Selbst der auf seine Art naive Cosgrove bekommt diese Wahrheit ziemlich schnell zu spüren. Nicht, dass ihm die Erkenntnis groß hilft. Er weiß so nur, dass sein Ende unweigerlich bevorsteht. Gefangen in einer Mausefalle, an deren Tür bereits die Katzen zerren. Was ihm, im Gegensatz zu den meisten anderen Thompson-Protagonisten, abgeht (und deshalb vielleicht retten kann), ist eine (soziopathische) Selbstsicherheit. Stattdessen stolpert er noch immer wie ein unbedarfter Achtzehnjähriger umher, den fünfzehn Jahre Folter und Gewalt überraschenderweise nicht über die Kante gestoßen haben.
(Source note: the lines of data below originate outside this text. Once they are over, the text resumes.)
/-- Closure under products, given the degrees of the two (nonzero) factors with the heavier
factor `f` on the left: split (`deg f ≤ θ`: `g` becomes a new head of the chains of `f`) or
merge (`θ < deg f`: `g` is multiplied into the heads of the chains of `f`).
[cite: HrubesYehudayoffHomogeneous2011, §3 (log-product lemma)] -/
theorem good_mul_of_le {f g : MvPolynomial σ ℝ≥0} {s : ℕ} (hf : Good[f, s]) (hs : 1 ≤ s)
    {T κ θ a b : ℕ} (hf0 : f ≠ 0) (hg0 : g ≠ 0) (ha : Hom[f, a]) (hb : Hom[g, b])
    (hab : b ≤ a) (hκ : a + b = κ) (h1 : 2 * κ ≤ 3 * θ + 2) (h2 : θ < κ) (h3 : 3 ^ T ≤ θ + 1) :
    ∃ L : List (ℕ → MvPolynomial σ ℝ≥0), L.length ≤ s ∧
      (∀ C ∈ L, Cont[T, κ, θ; C] ∧
        MvPolynomial.support (∏ j ∈ Finset.range (T + 1), C j) ⊆
          MvPolynomial.support (f * g)) ∧
      (∀ m ∈ MvPolynomial.support (f * g), ∃ C ∈ L,
        m ∈ MvPolynomial.support (∏ j ∈ Finset.range (T + 1), C j)) := by
  rcases Nat.eq_zero_or_pos T with rfl | hT
  · exact good_zero_depth (nnreal_mul_ne_zero hf0 hg0) (hκ ▸ hom_mul ha hb) hs
  obtain ⟨T', rfl⟩ : ∃ T', T = T' + 1 := ⟨T - 1, by omega⟩
  -- packaging: a cover of `f` by chains `C`, transformed by `Φ` with `∏ Φ C = (∏ C) * g`
  have pack : ∀ (T₀ : ℕ) (L : List (ℕ → MvPolynomial σ ℝ≥0))
      (Φ : (ℕ → MvPolynomial σ ℝ≥0) → ℕ → MvPolynomial σ ℝ≥0),
      L.length ≤ s →
      (∀ C ∈ L, MvPolynomial.support (∏ j ∈ Finset.range (T₀ + 1), C j) ⊆ f.support) →
      (∀ m ∈ f.support, ∃ C ∈ L,
        m ∈ MvPolynomial.support (∏ j ∈ Finset.range (T₀ + 1), C j)) →
      (∀ C, ∏ j ∈ Finset.range (T' + 1 + 1), Φ C j = (∏ j ∈ Finset.range (T₀ + 1), C j) * g) →
      (∀ C ∈ L, Cont[T' + 1, κ, θ; Φ C]) →
      ∃ L' : List (ℕ → MvPolynomial σ ℝ≥0), L'.length ≤ s ∧
        (∀ C ∈ L', Cont[T' + 1, κ, θ; C] ∧
          MvPolynomial.support (∏ j ∈ Finset.range (T' + 1 + 1), C j) ⊆
            MvPolynomial.support (f * g)) ∧
        (∀ m ∈ MvPolynomial.support (f * g), ∃ C ∈ L',
          m ∈ MvPolynomial.support (∏ j ∈ Finset.range (T' + 1 + 1), C j)) := by
    intro T₀ L Φ hL hsub hcov hprod hcont
    refine ⟨L.map Φ, by rw [List.length_map]; exact hL, fun C' hC' => ?_, fun m hm => ?_⟩
    · obtain ⟨C, hC, rfl⟩ := List.mem_map.1 hC'
      refine ⟨hcont C hC, ?_⟩
      rw [hprod, support_mul_eq, support_mul_eq]
      exact Finset.add_subset_add_right (hsub C hC)
    · rw [support_mul_eq] at hm
      obtain ⟨x, hx, y, hy, rfl⟩ := Finset.mem_add.1 hm
      obtain ⟨C, hC, hxC⟩ := hcov x hx
      refine ⟨Φ C, List.mem_map.2 ⟨C, hC, rfl⟩, ?_⟩
      rw [hprod, support_mul_eq]
      exact Finset.add_mem_add hxC hy
  have hb' : b = κ - a := by omega
  by_cases hsplit : a ≤ θ
  · -- split: `g` is a new head; the chains of `f` restart at the natural threshold of `a`
    obtain ⟨L, hL, hLC, hcov⟩ := hf T' a (2 * a / 3) hf0 ha (by omega) (by omega)
      (by
        have : 3 * 3 ^ T' ≤ 2 * a := by rw [← pow_succ']; omega
        omega)
    refine pack T' L (fun C j => if j = 0 then g else C (j - 1)) hL (fun C hC => (hLC C hC).2)
      hcov (fun C => prod_prepend g C (T' + 1)) fun C hC => ?_
    obtain ⟨K, hK0, hK1, hKc, hKd, hKl, hKn⟩ := (hLC C hC).1
    refine ⟨fun j => if j = 0 then κ else K (j - 1), by simp, fun _ => ?_, fun j hj hjT => ?_,
      fun j hj => ?_, ?_, fun j hj => ?_⟩
    · simp only [Nat.succ_ne_zero, if_false, hK0]
      omega
    · obtain ⟨i, rfl⟩ : ∃ i, j = i + 1 := ⟨j - 1, by omega⟩
      simp only [Nat.succ_ne_zero, if_false, Nat.add_sub_cancel]
      rcases Nat.eq_zero_or_pos i with rfl | hi
      · have := hK1 (by omega)
        simp only [zero_add, hK0] at this ⊢
        omega
      · exact hKc i hi (by omega)
    · rcases Nat.eq_zero_or_pos j with rfl | hj0
      · simp only [if_true, zero_add, one_ne_zero, if_false, Nat.sub_self, hK0]
        exact ⟨by omega, hb' ▸ hb⟩
      · obtain ⟨i, rfl⟩ : ∃ i, j = i + 1 := ⟨j - 1, by omega⟩
        simp only [Nat.succ_ne_zero, if_false, Nat.add_sub_cancel]
        exact hKd i (by omega)
    · simp only [Nat.succ_ne_zero, if_false, Nat.add_sub_cancel]
      exact hKl
    · rcases Nat.eq_zero_or_pos j with rfl | hj0
      · simpa using hg0
      · obtain ⟨i, rfl⟩ : ∃ i, j = i + 1 := ⟨j - 1, by omega⟩
        simp only [Nat.succ_ne_zero, if_false, Nat.add_sub_cancel]
        exact hKn i (by omega)
  · -- merge: `g` is multiplied into the heads of the chains of `f` (same threshold)
    push Not at hsplit
    obtain ⟨L, hL, hLC, hcov⟩ := hf (T' + 1) a θ hf0 ha (by omega) hsplit h3
    refine pack (T' + 1) L (fun C j => if j = 0 then g * C 0 else C j) hL
      (fun C hC => (hLC C hC).2) hcov (fun C => prod_merge g C (T' + 1)) fun C hC => ?_
    obtain ⟨K, hK0, hK1, hKc, hKd, hKl, hKn⟩ := (hLC C hC).1
    refine ⟨fun j => if j = 0 then κ else K j, by simp, fun h => ?_, fun j hj hjT => ?_,
      fun j hj => ?_, ?_, fun j hj => ?_⟩
    · simp only [one_ne_zero, if_false]
      exact hK1 h
    · obtain ⟨i, rfl⟩ : ∃ i, j = i + 1 := ⟨j - 1, by omega⟩
      simp only [Nat.succ_ne_zero, if_false]
      exact hKc (i + 1) hj hjT
    · rcases Nat.eq_zero_or_pos j with rfl | hj0
      · simp only [if_true, zero_add, one_ne_zero, if_false]
        have hK10 := (hKd 0 (by omega)).1
        rw [hK0] at hK10
        refine ⟨by omega, ?_⟩
        have h := hom_mul hb (hKd 0 (by omega)).2
        rw [hK0] at h
        have hdeg : b + (a - K 1) = κ - K (0 + 1) := by rw [zero_add]; omega
        rw [hdeg] at h
        exact h
      · obtain ⟨i, rfl⟩ : ∃ i, j = i + 1 := ⟨j - 1, by omega⟩
        simp only [Nat.succ_ne_zero, if_false]
        exact hKd (i + 1) hj
    · simp only [Nat.succ_ne_zero, if_false]
      exact hKl
    · rcases Nat.eq_zero_or_pos j with rfl | hj0
      · simpa using nnreal_mul_ne_zero hg0 (hKn 0 (by omega))
      · obtain ⟨i, rfl⟩ : ∃ i, j = i + 1 := ⟨j - 1, by omega⟩
        simp only [Nat.succ_ne_zero, if_false]
        exact hKn (i + 1) hj
import Summits.HubbardSuperconductivity.HubbardSuperconductivity.Theorems.AnisotropyChordTransferFibre3FinXDEvalW

/-!
# Route `AnisotropyChord` / H0 rotor rung: FIN per-`L` row-D (KT-2a″) cell facts, `L = 17`, cells 21–21

Kernel facts `xdCellAny0 17 (49/50) la lb aD = true` (in-kernel point tables, zero data; `decide +kernel`) for the combined-cell
grid of `L = 17` (g5 design, 1–2.5 % cells); assembled in `…FinXDSeventeen`.  Prover seat `hubbard-h0-rotor-p3` g7; helper for piece A =
stmt-HubbardSuperconductivity-23918 of rung 19089 (`--supports`, helper class).  WHAT THIS IS NOT: nothing here proves superconductivity in the
Hubbard model (rotor TARGET as worded stays FALSE, g15 verdict); kernel facts for ONE hypothesis of ONE conditional reduction.
-/

set_option linter.dupNamespace false
set_option autoImplicit false

namespace Summit.HubbardSuperconductivity.HubbardSuperconductivity.Theorems.AnisotropyChord.Transfer.Fibre3

namespace FinXD

/-- cell 21 of `L = 17` (`cert`). [folklore] -/
theorem xd17_21 : xdCellAny0 17 (49/50 : ℚ) 320985529487468 329010167724655 (2/25 : ℚ) = true := by (rw [← xdCellAnyW0_eq]; decide +kernel)

end FinXD

end Summit.HubbardSuperconductivity.HubbardSuperconductivity.Theorems.AnisotropyChord.Transfer.Fibre3
import Summits.CriticalPhenomena.PercolationContinuityZ3.Theorems.PercNonProliferationNonProliferationThreeCrosserDecayAboveSix
import Summits.CriticalPhenomena.PercolationContinuityZ3.Theorems.PercNonProliferationNonProliferationOfOneRatioThreeCrossers
import Summits.CriticalPhenomena.PercolationContinuityZ3.Theorems.PercNonProliferationNonProliferationStubSubshellCrossers
import Summits.CriticalPhenomena.PercolationContinuityZ3.Theorems.PercNonProliferationNonProliferationStubDisjointShellsIndep
import Summits.CriticalPhenomena.PercolationContinuityZ3.Theorems.PercNonProliferationNonProliferationStubShellOfBoxCrossers
import Literature.Probability.Percolation.RSW
import HarnessLib

/-!
# Crux `PercNonProliferation.NonProliferation` (stmt-CriticalPhenomena-4444), line `avoidance-cost-covering` —
# calibration: the one-ratio shell three-crosser criterion fails above six dimensions

Stub `oneRatioThreeCrossersDim_false_above_six` of the skeleton
`Cruxes/NonProliferation/Lines/avoidance_cost_covering.lean`; lands with
`--supports stmt-CriticalPhenomena-4444` and closes nothing.

Write `Sh_d(a, c) := {v ∈ B(c) | ∃ l, a ≤ |v l|}` for the closed shell `a ≤ ‖v‖∞ ≤ c` of `ℤ^d` and
`E₃^d(a, c)` for the event "three points of `B(a)`, each joined INSIDE `Sh_d(a, c)` to `∂ⁱⁿB(c)`, pairwise
not joined inside `Sh_d(a, c)`". The line reduces the `d = 3` crux to the single open inequality
`stub_oneRatioThreeCrossers`: `∃ k₀ ≥ 2, a₀ ≥ 1, q` with `(k₀+1)² q < 1` and
`P_{p_c(ℤ³)}(E₃(a, k₀ a)) ≤ q` for all `a ≥ a₀`. Its `d`-dimensional analogue replaces `3` by `d` and the
threshold exponent `2` by `d - 1` (the mid-sphere of `ℤ^d` is covered by `≍ k^{d-1}` translates of `B(m)`).

**This file: the analogue is FALSE for every `d > 6` satisfying Aizenman's two-point condition
`TwoPointBoundedRatio d`** — so the open stub is an input that fails in `d ≥ 7`, as the crux's standing
disproof file (`Negative.nonProliferation_false_without_dimThree`) demands of every proof.

Proof (dimension-free bookkeeping, `d`-specific input only through
`threeCrosserDecayDim_false_above_six`, i.e. the barrier `SpanningClustersAboveSix`):
* `ShellThreeAboveSix.real_shellThree_submult_dim`: for `a ≤ b < b' ≤ c`,
  `P(E₃^d(a,c)) ≤ P(E₃^d(a,b)) · P(E₃^d(b',c))` — a.s. `ω ⊆ E(ℤ^d)` (`ae_subset_edgeSet`), restriction
  to the two sub-shells (`stub_subshellCrossers`, every `d`) and independence of disjoint shells
  (`stub_disjointShellsIndep`, every `d`);
* the abstract ladder `OneRatioThreeCrossers.ladder_of_submult`:
  `P(E₃^d(a, k₀ (k₀+1)^j a)) ≤ q^{j+1}` for all `j` and `a ≥ a₀`;
* given `η > 0` choose `j` with `k₀^{d-1} q ((k₀+1)^{d-1} q)^j ≤ η` (`exists_pow_lt_of_lt_one`), put
  `k := k₀ (k₀+1)^j ≥ 2`, `m₀ := a₀`; box three-crossers of `B(k m) ∖ B(m)` are shell three-crossers
  a.s. (`stub_shellOfBoxCrossers`, every `d`), so `k^{d-1} P(box event) ≤ k^{d-1} q^{j+1} ≤ η`: this
  is the hypothesis of `threeCrosserDecayDim_false_above_six`, which is contradictory for `d > 6`
  under (t-c).
-/

noncomputable section

namespace Summit.CriticalPhenomena.PercolationContinuityZ3.Theorems.NonProliferation

open MeasureTheory Filter Topology
open Literature.Probability.LatticeModels Literature.Probability.Percolation
open Literature.Barriers.CriticalPhenomena
open Summit.CriticalPhenomena.PercolationContinuityZ3.Theorems.NonProliferation.Negative

/-- The closed shell `Sh_d(a, c) = {v ∈ B(c) | ∃ l, a ≤ |v l|}` of `ℤ^d` (local notation only). -/
local notation3 "ShD⟦" d ", " a ", " c "⟧" =>
  ({v : Site d | v ∈ box d c ∧ ∃ l : Fin d, ((a : ℕ) : ℤ) ≤ |v l|} : Set (Site d))

/-- The shell three-crosser event `E₃^d(a, c)` of `ℤ^d` (local notation only). -/
local notation3 "ED₃⟦" d ", " a ", " c "⟧" =>
  ({ω : BondConfig (Site d) | ∃ x : Fin (2 + 1) → Site d, (∀ i, x i ∈ box d a) ∧
    (∀ i, ∃ y ∈ innerBoundary (zdGraph d) (box d c), ω ∈ openConnIn ShD⟦d, a, c⟧ (x i) y) ∧
    ∀ i j, i ≠ j → ω ∉ openConnIn ShD⟦d, a, c⟧ (x i) (x j)} : Set (BondConfig (Site d)))

namespace ShellThreeAboveSix

/-- **Shell submultiplicativity of the three-crosser probability in dimension `d`** (every `p`): for
`a ≤ b < b' ≤ c`, `P_p(E₃^d(a,c)) ≤ P_p(E₃^d(a,b)) · P_p(E₃^d(b',c))`. Almost every configuration uses
lattice edges only (`ae_subset_edgeSet`); on those, three shell-distinct crossers of `Sh_d(a,c)`
restrict to three of `Sh_d(a,b)` and three of `Sh_d(b',c)` (`stub_subshellCrossers`); the two shell
events are independent (`stub_disjointShellsIndep`, `b < b'`). Copy of the `d = 3` proof
`OneRatioThreeCrossers.real_shellThree_submult` with `3 ↦ d`. -/
theorem real_shellThree_submult_dim (d : ℕ) (p : unitInterval) {a b b' c : ℕ} (hab : a ≤ b)
    (hbb' : b < b') (hb'c : b' ≤ c) :
    (bondPercolation (zdGraph d) p).real ED₃⟦d, a, c⟧ ≤
      (bondPercolation (zdGraph d) p).real ED₃⟦d, a, b⟧ *
        (bondPercolation (zdGraph d) p).real ED₃⟦d, b', c⟧ := by
  have hincl : ∀ᵐ ω ∂(bondPercolation (zdGraph d) p),
      ω ∈ ED₃⟦d, a, c⟧ → ω ∈ ED₃⟦d, a, b⟧ ∩ ED₃⟦d, b', c⟧ := by
    filter_upwards [ae_subset_edgeSet (zdGraph d) p] with ω hω hmem
    exact stub_subshellCrossers d 2 a b b' c ω hab (by omega) (by omega) hb'c hω hmem
  calc (bondPercolation (zdGraph d) p).real ED₃⟦d, a, c⟧
      ≤ (bondPercolation (zdGraph d) p).real (ED₃⟦d, a, b⟧ ∩ ED₃⟦d, b', c⟧) := by
        simp only [measureReal_def]
        exact ENNReal.toReal_mono (measure_ne_top _ _) (measure_mono_ae hincl)
    _ ≤ _ := stub_disjointShellsIndep d 2 a b b' c p hbb'

/-- **The ladder for the critical shell three-crosser probability in dimension `d`**: if
`P_{p_c(ℤ^d)}(E₃^d(a, k₀ a)) ≤ q` for all `a ≥ a₀ ≥ 1` (`k₀ ≥ 1`), then
`P_{p_c(ℤ^d)}(E₃^d(a, k₀ (k₀+1)^j a)) ≤ q^{j+1}` for all `j` and `a ≥ a₀`
(`OneRatioThreeCrossers.ladder_of_submult` with `real_shellThree_submult_dim`). -/
theorem real_shellThree_ladder_dim (d : ℕ) {k₀ a₀ : ℕ} {q : ℝ} (hk₀ : 1 ≤ k₀) (ha₀ : 1 ≤ a₀)
    (hcrit : ∀ a : ℕ, a₀ ≤ a →
      (bondPercolation (zdGraph d) (criticalProbI d)).real ED₃⟦d, a, k₀ * a⟧ ≤ q) :
    ∀ j a : ℕ, a₀ ≤ a →
      (bondPercolation (zdGraph d) (criticalProbI d)).real ED₃⟦d, a, k₀ * (k₀ + 1) ^ j * a⟧ ≤
        q ^ (j + 1) :=
  OneRatioThreeCrossers.ladder_of_submult
    (P := fun a c => (bondPercolation (zdGraph d) (criticalProbI d)).real ED₃⟦d, a, c⟧)
    (fun _ _ => measureReal_nonneg)
    (fun _ _ _ _ hab hbb' hb'c => real_shellThree_submult_dim d (criticalProbI d) hab hbb' hb'c)
    hk₀ ha₀ hcrit

/-- **Choice of the number of shells.** For `A ≥ 0`, `t < 1` and `η > 0` there is `j` with
`A t^j ≤ η` (`exists_pow_lt_of_lt_one` with `ε = η / (A + 1)`). -/
theorem exists_mul_pow_le {A t η : ℝ} (hA : 0 ≤ A) (ht1 : t < 1) (hη : 0 < η) :
    ∃ j : ℕ, A * t ^ j ≤ η := by
  obtain ⟨j, hj⟩ := exists_pow_lt_of_lt_one (show (0 : ℝ) < η / (A + 1) by positivity) ht1
  refine ⟨j, ?_⟩
  have h1 : A * t ^ j ≤ A * (η / (A + 1)) := mul_le_mul_of_nonneg_left hj.le hA
  have h2 : A * (η / (A + 1)) ≤ η := by
    rw [mul_div_assoc', div_le_iff₀ (by positivity)]
    nlinarith
  exact h1.trans h2

/-- **Exponent bookkeeping.** `(k₀ (k₀+1)^j)^n q^{j+1} = (k₀^n q) ((k₀+1)^n q)^j`. -/
theorem ratio_pow_mul_pow (k₀ q : ℝ) (j n : ℕ) :
    (k₀ * (k₀ + 1) ^ j) ^ n * q ^ (j + 1) = k₀ ^ n * q * ((k₀ + 1) ^ n * q) ^ j := by
  rw [mul_pow, ← pow_mul, mul_comm j n, pow_mul]
  ring

end ShellThreeAboveSix

open ShellThreeAboveSix in
/-- **Calibration: the one-ratio shell three-crosser criterion fails above six dimensions.** For every
`d > 6` satisfying Aizenman's two-point condition `TwoPointBoundedRatio d` ((t-c) with `η = 0`) there are
NO `k₀ ≥ 2`, `a₀ ≥ 1`, `q` with `(k₀+1)^{d-1} q < 1` and `P_{p_c(ℤ^d)}(E₃^d(a, k₀ a)) ≤ q` for all
`a ≥ a₀`: the shell ladder (`real_shellThree_ladder_dim`) and the a.s. inclusion of box three-crossers in
shell three-crossers (`stub_shellOfBoxCrossers`) would give the `d`-dimensional box three-crosser decay
`k^{d-1} P ≤ η` at the ratio `k = k₀ (k₀+1)^j`, which `threeCrosserDecayDim_false_above_six` forbids.
Hence the `d = 3` open stub `stub_oneRatioThreeCrossers` is a genuinely three-dimensional input. -/
theorem oneRatioThreeCrossersDim_false_above_six :
    ∀ (d : ℕ) [NeZero d], 6 < d → Literature.Barriers.CriticalPhenomena.TwoPointBoundedRatio d →
    ¬ ∃ k₀ a₀ : ℕ, ∃ q : ℝ, 2 ≤ k₀ ∧ 1 ≤ a₀ ∧ ((k₀ : ℝ) + 1) ^ (d - 1) * q < 1 ∧ ∀ a : ℕ, a₀ ≤ a →
      (bondPercolation (zdGraph d) (criticalProbI d)).real
        {ω | ∃ x : Fin (2 + 1) → Site d, (∀ i, x i ∈ box d a) ∧
          (∀ i, ∃ y ∈ innerBoundary (zdGraph d) (box d (k₀ * a)),
            ω ∈ openConnIn {v : Site d | v ∈ box d (k₀ * a) ∧ ∃ l : Fin d, (a : ℤ) ≤ |v l|} (x i) y) ∧
          ∀ i j, i ≠ j →
            ω ∉ openConnIn {v : Site d | v ∈ box d (k₀ * a) ∧ ∃ l : Fin d, (a : ℤ) ≤ |v l|} (x i) (x j)}
        ≤ q := by
  intro d _ hd hτ
  rintro ⟨k₀, a₀, q, hk₀, ha₀, hθ, hcrit⟩
  refine threeCrosserDecayDim_false_above_six hd hτ fun η hη => ?_
  set μ : Measure (BondConfig (Site d)) := bondPercolation (zdGraph d) (criticalProbI d) with hμ
  have hq0 : 0 ≤ q := le_trans measureReal_nonneg (hcrit a₀ le_rfl)
  have hlad := real_shellThree_ladder_dim d (q := q) (show 1 ≤ k₀ by omega) ha₀ hcrit
  -- the base `t = (k₀+1)^{d-1} q < 1`, the constant `A = k₀^{d-1} q ≥ 0`, the number of shells `j`
  set t : ℝ := ((k₀ : ℝ) + 1) ^ (d - 1) * q with ht
  set A : ℝ := (k₀ : ℝ) ^ (d - 1) * q with hA
  have hA0 : 0 ≤ A := by positivity
  obtain ⟨j, hjA⟩ := exists_mul_pow_le hA0 hθ hη
  -- the ratio `k = k₀ (k₀+1)^j ≥ 2`, the threshold `m₀ = a₀`
  have hK : 1 ≤ (k₀ + 1) ^ j := Nat.one_le_pow _ _ (by omega)
  have hk2 : 2 ≤ k₀ * (k₀ + 1) ^ j :=
    calc 2 ≤ k₀ := hk₀
      _ = k₀ * 1 := (mul_one _).symm
      _ ≤ k₀ * (k₀ + 1) ^ j := Nat.mul_le_mul_left _ hK
  refine ⟨k₀ * (k₀ + 1) ^ j, hk2, a₀, fun m hm => ?_⟩
  have hmL : m ≤ k₀ * (k₀ + 1) ^ j * m :=
    Nat.le_mul_of_pos_left m (Nat.mul_pos (by omega) (by positivity))
  -- box three-crossers are shell three-crossers (a.e.), then the ladder
  have hincl : ∀ᵐ ω ∂μ,
      ω ∈ {ω | ∃ x : Fin (2 + 1) → Site d, (∀ i, x i ∈ box d m) ∧
        (∀ i, ∃ y ∈ innerBoundary (zdGraph d) (box d (k₀ * (k₀ + 1) ^ j * m)),
          ω ∈ openConnIn (↑(box d (k₀ * (k₀ + 1) ^ j * m)) : Set (Site d)) (x i) y) ∧
        ∀ i j', i ≠ j' →
          ω ∉ openConnIn (↑(box d (k₀ * (k₀ + 1) ^ j * m)) : Set (Site d)) (x i) (x j')} →
      ω ∈ ED₃⟦d, m, k₀ * (k₀ + 1) ^ j * m⟧ := by
    filter_upwards [ae_subset_edgeSet (zdGraph d) (criticalProbI d)] with ω hω hmem
    exact stub_shellOfBoxCrossers d 2 m _ ω hmL hω hmem
  have hbox : μ.real {ω | ∃ x : Fin (2 + 1) → Site d, (∀ i, x i ∈ box d m) ∧
        (∀ i, ∃ y ∈ innerBoundary (zdGraph d) (box d (k₀ * (k₀ + 1) ^ j * m)),
          ω ∈ openConnIn (↑(box d (k₀ * (k₀ + 1) ^ j * m)) : Set (Site d)) (x i) y) ∧
        ∀ i j', i ≠ j' →
          ω ∉ openConnIn (↑(box d (k₀ * (k₀ + 1) ^ j * m)) : Set (Site d)) (x i) (x j')}
      ≤ q ^ (j + 1) := by
    calc _ ≤ μ.real ED₃⟦d, m, k₀ * (k₀ + 1) ^ j * m⟧ := by
          simp only [measureReal_def]
          exact ENNReal.toReal_mono (measure_ne_top _ _) (measure_mono_ae hincl)
      _ ≤ q ^ (j + 1) := hlad j m hm
  -- arithmetic: (k₀ (k₀+1)^j)^{d-1} q^{j+1} = A t^j ≤ η
  have hcast : ((k₀ * (k₀ + 1) ^ j : ℕ) : ℝ) = (k₀ : ℝ) * ((k₀ : ℝ) + 1) ^ j := by push_cast; ring
  have halg : ((k₀ : ℝ) * ((k₀ : ℝ) + 1) ^ j) ^ (d - 1) * q ^ (j + 1) = A * t ^ j := by
    rw [hA, ht]
    exact ratio_pow_mul_pow (k₀ : ℝ) q j (d - 1)
  calc ((k₀ * (k₀ + 1) ^ j : ℕ) : ℝ) ^ (d - 1) * μ.real _
      ≤ ((k₀ * (k₀ + 1) ^ j : ℕ) : ℝ) ^ (d - 1) * q ^ (j + 1) := by gcongr
    _ = ((k₀ : ℝ) * ((k₀ : ℝ) + 1) ^ j) ^ (d - 1) * q ^ (j + 1) := by rw [hcast]
    _ = A * t ^ j := halg
    _ ≤ η := hjA

end Summit.CriticalPhenomena.PercolationContinuityZ3.Theorems.NonProliferation

end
Er hängt irgendwo davor. Vielleicht ein Grund, weshalb Thompson ihn und ein paar andere glimpflich davonkommen lässt. Das allerdings schmälert Recoil, dem ein wirklich guter Noir-Augenblick innewohnt: Pats erste Begegnung mit Madeline ist reinster Pulp!




Getaway
Originaltitel: The Getaway, 1959
Diogenes Verlag
220 Seiten
Roman
Inhalt:
Carter "Doc" McCoy hat es auch nach zwölf Jahren Knast nicht verlernt: mit gnadenloser Präzision überfallen er und sein Team die Bank von Beacon City und entkommen mit $300.000. Mit von der Partie ist auch Docs Frau, die hübsche Carol. Die hat ihren Mann mit Hilfe des korrupten Geschäftsmanns Beynon vorzeitig aus dem Gefängnis geholt. Und der will einen Anteil an der Beute. Genau wie Rudy, der eigentlich tot sein sollte, aber mit Doc noch eine Rechnung offen hat. Damit gerät der sauber geplante Coup mehr und mehr ins Schlingern, denn Doc und Carol hinterlassen zwangsläufig ein paar Leichen. Bald sind sie das meist gesuchte Verbrecherpärchen und auf rasanter Flucht in Richtung Mexiko.
Kommentar:
Thompsons Charaktere in Getaway sind allesamt abgründig, schlecht und/oder tragisch. Vieles davon ging in den Filmadaptionen (mit Steve McQueen in Sam Peckinpahs Getway von 1972 oder der späteren Fassung mit Kim Bassinger und Alec Baldwin) völlig verloren. Allen voran ist es Doc McCoy, der eine absolut kaltherzige, pragmatische Seele ist, umgeben von seiner nicht weniger durchtriebenen Frau oder seinen Geschäftspartnern. Verbrechen, Gewalt und Mord sind der Kosmos, in dem sie sich bewegen. Wie abgefeuerte Kugeln, die alles durchschlagen, bis sie am Ende gegen eine Stahlwand prallen. Bis dahin hinterlassen sie eine Spur der Verwüstung, immun gegen Skrupel jeglicher Art. Das einzige, was zählt sind Überleben und Geld. Das einzige, was ihnen wirklich zu schaffen macht, ist Misstrauen. Ihre Welt ist keine metaphysische Hölle, sondern ein ganz normaler Alptraum, in dem es keine Option außer dem Tod gibt. Und als ihr Chronist verleiht ihnen Thompson etwas, das sich wie ein (blut)roter Faden durch sein Werk zieht und er den meisten Autoren voraus hat: Authentizität. Selbst den skurrilsten seiner Figuren haftet etwas beklemmend Reales an. Sie sind keine bloßen Literaturkonstrukte. Es ist, als spüre man ihr Fleisch und Blut, ihre brennenden Atemzüge. Ihre Nähe. Egal, was für Schweinehunde sie sein mögen. In Getaway kulminiert alles im fiktiven El Rey - aber die Hölle dort ist schon lange vorher in den Antihelden seiner Romane verwurzelt.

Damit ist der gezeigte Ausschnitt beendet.